Hey, kids! Now you can play our game at home, starting with that old favorite: WHAT WOULD YOU DO?
Early in the day I had eyes on a student judge who I could tell was, to be gentle about it, ill-prepared for her inaugural adventures at the back of the room. Sure enough, she didn’t acknowledge her ballot for round one—the most important thing I tell people they have to do when I conduct an opening judge meeting, which some people actually hear and pay attention to—but I had just seen her in the tab room and then heading up toward the debate room, so I knew things were at least going to happen, if not exactly according to Hoyle. Since it was a tight tournament, she got another ballot for round 2. Lo and B, she didn’t acknowledge that ballot either. And this time she didn’t show up. Before long one of the teams she should have been judging, and their coach, came into tab to set things aright. I got the message and told the team to go back up to the room and wait for me to find a solution. Then I went out into the hall where I know there was an available judge lounging about, and sent him up to the room to take over. And then, back in tab I slotted him in and removed the prodigal missing judge.
Keep in mind that some time had passed. Up went the substitute judge to the third floor, and shortly thereafter down came the substitute judge from the third floor. Not only had the prodigal missing first judge finally showed up, despite no longer being listed as the judge, but the other team—not the ones who were in tab with me and their coach—was asserting that the first team needed to forfeit because they had showed up late for the round. (One never did find out where the other team was through all of this before now.) The prodigal judge, happy, I guess, to be relieved of duty, accepted this and sent the teams on their way. What, the substitute judge asked, happens now? We were more than a half hour away from start time, and both teams had dispersed into the ether, thinking that the round was a forfeit.
WHAT WOULD YOU DO?
Well, here’s what I did. First, I swallowed my inclination to find and throttle the delinquent judge—I simply removed her from the pool for the rest of the day—and then subsequently I swallowed my inclination to find and throttle the other team that had unacceptably asserted that a forfeit was demanded. For the record, we tell the judges that only tab can declare a forfeit. But a team declaring one? Jeesh. For one reason or another by now it was too late to simply hold the round, even if I could find the missing teams in the labyrinth that is Bronx Science.

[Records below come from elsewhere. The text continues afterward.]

/-!
# The compact diagonal torus of `U(T)(ℂ/ℝ)` in adapted Folland coordinates (the archimedean `κ`-sign)

Topic `NumberTheory/Weil1964`; namespace `Literature.NumberTheory.Weil1964`. Definitions and proved lemmas only
(finite-dimensional linear algebra over `ℝ`/`ℂ`): **no named facts, no records, 0 proof holes**.

**Setting.** `R = ℝ`, `S = ℂ` with quadratic coordinates `IsQuadraticCoordinates Complex.ofRealHom Ψ δ' d`
(`UnitaryGroup.QuadraticRestrictionOfScalars`: `Ψ (a, b) = a + b δ'`, `δ'² = d`) for a **purely imaginary** `δ'`
(`δ'.re = 0`; then `m := δ'.im ≠ 0`, `d = -m²`, `re_Ψ z = re z`, `im_Ψ z = im z / m` — §1); this is the shape of the
tree's complex-place coordinates `complexCoords (σ_w δ)` of `UnitaryGroupSymplecticCarriers` §4, for EITHER sign of
`im σ_w(δ)`. A real diagonal Gram matrix `T = diagonal t` (`t : n → ℝ`, any signs, any finite index type `n`), the
restriction-of-scalars action `resAut : GLₙ(ℂ) →* (ℝⁿ × ℝⁿ ≃ₗ ℝⁿ × ℝⁿ)` of `UnitaryGroupSymplecticEmbedding` §3 (block
formula `resAut_apply_mk`), and on the other side the tree's phase-space currency of `Analysis/SegalBargmann`:
`realify U (p, q) = (re U(p + iq), im U(p + iq))` (`SchrodingerCovariantUniqueness`), the diagonal torus
`diagHom : (S¹)ⁿ →* U(n)` (`FockInvariantLines`) and `torusPt θ = (e^{-iθ_j})_j` (`SchwartzTorusIdentification`).

* §1 `IsQuadraticCoordinates Complex.ofRealHom Ψ δ' d` with `δ'.re = 0`: `δ'.im ≠ 0`, `re_Ψ = re`, `im_Ψ = im / δ'.im`,
  `d = -(δ'.im)²`.
* §2 the compact diagonal torus `torusGL θ = diag(e^{iθ_j}) ∈ GLₙ(ℂ)` and its membership in
  `unitaryGroupOfForm conj (diagonal c)` for every diagonal form matrix (in particular `(diagonal t).map ofReal`,
  the `H = T.map φ` of `toSymplectic`).
* §3 the **adapted Folland scaling** `follandScale D t (a, b) = (D a, -D⁻¹ T b)` (componentwise `(D_j a_j, -(t_j/D_j) b_j)`)
  and the main computation: if `δ'.im · D_j² = ε_j · t_j` with `ε_j = ±1` (so `D_j² = |t_j| / |δ'.im|`,
  `ε_j = sgn(δ'.im · t_j)`), then for every `θ` and every `(a, b)`
  **`follandScale D t (resAut (torusGL θ) (a, b)) = realify (diagHom (torusPt (ε · θ))) (follandScale D t (a, b))`**:
  in the adapted coordinates the torus element `diag(e^{iθ_j})` of `U(T)` acts on the `j`-th coordinate plane
  `(p_j, q_j)` as the rotation `realify (e^{-iε_jθ_j})`, i.e. as the image of the torus point `torusPt (ε_j θ_j)`;
  the sign vector `ε_j = sgn(δ'.im · T_jj)` is forced (for `δ'.im > 0` it is `sgn T_jj`).
* §4 the same as a conjugation `follandScale ∘ resAut (torusGL θ) ∘ follandScale⁻¹ = realify (diagHom (torusPt (ε · θ)))`
  (`follandScaleEquiv`, for `t_j ≠ 0`), and the canonical adapted choice `D_j = √(|t_j| / |δ'.im|)`,
  `ε_j = sgn(δ'.im · t_j)`.
* §5 the tree's complex-place carrier: at a complex place `w` of a CM-type quadratic extension `E/F` fixed by `c`,
  for a diagonal `F`-rational Gram matrix `J = diag(t₀) ⊗ 1`, `torusGL θ ∈ archLocal E N J w = U(σ_w J)(ℂ)`
  (`UnitaryGroupArchimedeanPlaces`) and the main computation read on
  `archLocalToSymplectic w : archLocal E N J w →* Sp(ℝᴺ × ℝᴺ)` of `UnitaryGroupSymplecticCarriers` §4 (coordinates
  `complexCoords (σ_w δ)`, `m = im σ_w(δ)`, `t_j = σ_w(t₀_j) ∈ ℝ`): sign vector `ε_j = sgn(im σ_w(δ) · σ_w(t₀_j))`.

Dictionary with print: Folland identifies `ℝ²ⁿ = ℂⁿ` by `(p, q) ↔ p + iq`, under which `Sp ∩ O(2n) = U(n)`
(Prop. (4.6)); `realify` is that identification read on matrices. The unitary group of a hermitian space over `ℂ/ℝ`
sits in the symplectic group of the underlying real space with the form `im h` (Mœglin–Vignéras–Waldspurger Ch. 1
I.17), which is `toSymplectic` of `UnitaryGroupSymplecticEmbedding`; the scaling `(a, b) ↦ (p, q) = (D a, -D⁻¹ T b)`
takes the invariant form `⟪(a, b), (a', b')⟫_T = Σ_j t_j (a_j b'_j - a'_j b_j)` (`im h`, `im_hermForm_map`) to
`-Σ_j (p_j q'_j - p'_j q_j)` for EVERY `D` (`follandScale_symplectic`: it is anti-symplectic for the standard form of the
`(p, q)`-plane), and the content of §3 is the bookkeeping of which rotation direction each coordinate plane inherits
once `D` is adapted (`|δ'.im| D_j² = |t_j|`).

## Mathlib / tree

Mathlib: `Matrix.diagonal`, `Matrix.mulVec_diagonal`, `Matrix.diagonal_map`, `Matrix.diagonal_transpose`,
`Matrix.diagonal_mul_diagonal`, `Unitary.toUnits`, `Circle.exp`, `Circle.coe_exp`, `Complex.exp_ofReal_mul_I_re/im`,
`SignType.sign`, `sign_mul_abs`, `Real.sq_sqrt`.
Tree: `UnitaryGroup.IsQuadraticCoordinates` (`re_eq`, `im_eq`, `mul_self`, `resAut`, `resAut_apply_mk`),
`UnitaryGroup.unitaryGroupOfForm` (`mem_unitaryGroupOfForm_iff`), `UnitaryGroup.archLocal`,
`UnitaryGroup.archLocalToSymplectic` (`isQuadraticCoordinates_complex`, `realPlaceMap`, `archLocalForm_eq_map`,
`re_embedding_delta`, `im_embedding_delta_ne_zero`), `SegalBargmann.realify`, `SegalBargmann.diagHom` (`coe_diagHom`),
`SegalBargmann.torusPt`, `SegalBargmann.phasePt` (`phasePt_apply`).

## Provenance

Written under the LEAN-IN-TREE rule (2026-08-18) for the pub-hodgecm formalisation cell (HAZARD γ-K (b) / D5-arch,
the archimedean `κ`-sign: STEP 1 "torus in Folland coordinates", spec of the binder-2 lane 2026-08-19); KERNEL only —
the adelic bridge to `archFolland` / `archAct` and the Fock-side consequences are separate files. Nothing here is a
claim of the sources beyond the cited dictionary; all statements are proved.
-/

open scoped Matrix
open Complex
open Literature.NumberTheory.Automorphic Literature.NumberTheory.Automorphic.UnitaryGroup
open Literature.Analysis.SegalBargmann

namespace Literature.NumberTheory.Weil1964

/-! ## 1. Purely imaginary quadratic coordinates on `ℂ/ℝ` -/

section Coordinates

variable {Ψ : (ℝ × ℝ) ≃+ ℂ} {δ' : ℂ} {d : ℝ} (h : IsQuadraticCoordinates Complex.ofRealHom Ψ δ' d)
include h

/-- If `Ψ (a, b) = a + b δ'` is a bijection `ℝ × ℝ ≃ ℂ` with `δ'` purely imaginary, then `im δ' ≠ 0`. [folklore] -/
theorem im_ne_zero_of_isQuadraticCoordinates (hre : δ'.re = 0) : δ'.im ≠ 0 := by
  intro him
  have hδ : δ' = 0 := Complex.ext (by simpa using hre) (by simpa using him)
  have h01 : Ψ (0, 1) = Ψ (0, 0) := by rw [h.apply, h.apply, hδ]; simp
  have := Ψ.injective h01
  simpa using congrArg Prod.snd this

/-- `z = re z + (im z / im δ') · δ'` for `δ'` purely imaginary. [folklore] -/
theorem ofReal_re_add_ofReal_im_div_mul (hre : δ'.re = 0) (z : ℂ) :
    Complex.ofRealHom z.re + Complex.ofRealHom (z.im / δ'.im) * δ' = z := by
  have him := im_ne_zero_of_isQuadraticCoordinates h hre
  apply Complex.ext
  · simp [hre]
  · simp [hre, him]

/-- In purely imaginary coordinates the first coordinate is the real part: `re_Ψ z = re z`. [folklore] -/
theorem re_eq_re (hre : δ'.re = 0) (z : ℂ) : QuadraticCoordinates.re Ψ z = z.re := by
  have := h.re_eq z.re (z.im / δ'.im)
  rwa [ofReal_re_add_ofReal_im_div_mul h hre] at this

/-- In purely imaginary coordinates the second coordinate is `im z / im δ'`. [folklore] -/
theorem im_eq_im_div (hre : δ'.re = 0) (z : ℂ) : QuadraticCoordinates.im Ψ z = z.im / δ'.im := by
  have := h.im_eq z.re (z.im / δ'.im)
  rwa [ofReal_re_add_ofReal_im_div_mul h hre] at this

/-- `d = δ'² = -(im δ')²` for `δ'` purely imaginary. [folklore] -/
theorem d_eq_neg_sq (hre : δ'.re = 0) : d = -(δ'.im ^ 2) := by
  have hmul := congrArg Complex.re h.mul_self
  simp only [Complex.mul_re, hre, zero_mul, zero_sub] at hmul
  have : (Complex.ofRealHom d).re = d := Complex.ofReal_re d
  rw [← this, ← hmul]
  ring

end Coordinates

/-! ## 2. The compact diagonal torus `diag(e^{iθ}) ∈ U(T)(ℂ) ⊂ GLₙ(ℂ)` -/

section Torus

variable {n : Type*} [Fintype n] [DecidableEq n]

/-- **The compact diagonal torus element** `torusGL θ = diag(e^{iθ_j})_j ∈ GLₙ(ℂ)` (the unitary matrix
`diagHom (e^{iθ_j})_j` as an invertible matrix). [folklore] -/
noncomputable def torusGL (θ : n → ℝ) : GL n ℂ := Unitary.toUnits (diagHom fun j => Circle.exp (θ j))

/-- `torusGL θ = diagonal (e^{iθ_j})` as a matrix. [folklore] -/
@[simp] theorem coe_torusGL (θ : n → ℝ) :
    ((torusGL θ : GL n ℂ) : Matrix n n ℂ) = Matrix.diagonal fun j => cexp ((θ j : ℂ) * I) := by
  change ((diagHom fun j => Circle.exp (θ j) : Matrix.unitaryGroup n ℂ) : Matrix n n ℂ) = _
  exact (coe_diagHom _).trans (congrArg Matrix.diagonal (funext fun j => Circle.coe_exp (θ j)))

/-- `torusGL` is a homomorphism `ℝⁿ → GLₙ(ℂ)`: `torusGL (θ + θ') = torusGL θ * torusGL θ'`. [folklore] -/
theorem torusGL_add (θ θ' : n → ℝ) : torusGL (θ + θ') = torusGL θ * torusGL θ' := by
  have hfun : (fun j => Circle.exp ((θ + θ') j)) = (fun j => Circle.exp (θ j)) * fun j => Circle.exp (θ' j) :=
    funext fun j => by rw [Pi.add_apply, Pi.mul_apply, Circle.exp_add]
  simp only [torusGL, hfun, map_mul]

/-- `torusGL 0 = 1`. [folklore] -/
@[simp] theorem torusGL_zero : torusGL (0 : n → ℝ) = 1 := by
  have hfun : (fun j => Circle.exp ((0 : n → ℝ) j)) = 1 :=
    funext fun j => by rw [Pi.zero_apply, Pi.one_apply, Circle.exp_zero]
  simp only [torusGL, hfun, map_one]

/-- `torusGL (-θ) = (torusGL θ)⁻¹`. [folklore] -/
theorem torusGL_neg (θ : n → ℝ) : torusGL (-θ) = (torusGL θ)⁻¹ :=
  eq_inv_of_mul_eq_one_left (by rw [← torusGL_add, neg_add_cancel, torusGL_zero])

/-- `torusGL θ` is a unitary matrix: it lies in the compact group `Matrix.unitaryGroup n ℂ = U(n)`. [folklore] -/
theorem coe_torusGL_mem_unitaryGroup (θ : n → ℝ) :
    ((torusGL θ : GL n ℂ) : Matrix n n ℂ) ∈ Matrix.unitaryGroup n ℂ :=
  (diagHom fun j => Circle.exp (θ j)).2

/-- **A diagonal unitary matrix preserves every diagonal hermitian form**: `diag(u) ∈ unitaryGroupOfForm conj (diag c)`
for `u ∈ (S¹)ⁿ` and any `c : n → ℂ` (`ū_j c_j u_j = c_j`). [folklore] -/
theorem toUnits_diagHom_mem_unitaryGroupOfForm_diagonal (u : n → Circle) (c : n → ℂ) :
    (Unitary.toUnits (diagHom u) : GL n ℂ) ∈ unitaryGroupOfForm (starRingEnd ℂ) (Matrix.diagonal c) := by
  rw [mem_unitaryGroupOfForm_iff]
  change ((Matrix.diagonal fun j => ((u j : Circle) : ℂ)).map (starRingEnd ℂ))ᵀ * Matrix.diagonal c *
      Matrix.diagonal (fun j => ((u j : Circle) : ℂ)) = Matrix.diagonal c
  rw [Matrix.diagonal_map (map_zero _), Matrix.diagonal_transpose, Matrix.diagonal_mul_diagonal,
    Matrix.diagonal_mul_diagonal]
  congr 1
  funext j
  rw [mul_comm (starRingEnd ℂ _) (c j), mul_assoc, ← Complex.normSq_eq_conj_mul_self, Circle.normSq_coe,
    Complex.ofReal_one, mul_one]

/-- **`torusGL θ ∈ U(diag c)`** for every diagonal form matrix `c`. [folklore] -/
theorem torusGL_mem_unitaryGroupOfForm_diagonal (θ : n → ℝ) (c : n → ℂ) :
    torusGL θ ∈ unitaryGroupOfForm (starRingEnd ℂ) (Matrix.diagonal c) :=
  toUnits_diagHom_mem_unitaryGroupOfForm_diagonal _ c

There was no question that the first team was not late for the round, because they were in tab telling me about their missing judge, who I then replaced, so you might say they had a really good excuse for their so-called tardiness, if you wish to call it that. But on the other hand, say what you will, the other team was right in that the first team had been AWOL way after forfeit time.
What I did was a double bye. If the coach of the other team had been at the tournament, we would have had a congenial little discussion (I don’t mean that sarcastically) to enlighten his students about rules and protocols, as they had veered parlously close to unacceptable arrogance in the situation. But, sadly, that team was in the hands of mere chaperones. If I had not been literally alone in the tab room at the time, maybe something else would have been decided. But it just happened that I was all on my lonesome for that particular piece of time, and perhaps running 8 divisions by oneself with all sorts of judge balancing does stifle one’s creativity a bit.
What would you have done?
1 comment:
Exactly what I was thinking: clear double bye (and probably fine the tardy judge).
If you're not sure the chaperone will convey the question, you as Tab can also write a comment in the ballot. Our league does this anyway for forfeits (usually something short, akin to "forfeit declared by Tab at 10:45am because Team XY missing 15min after 10:30am start" or whatever). You can also include a note to one or both teams reminding them of the procedure to declare forfeits.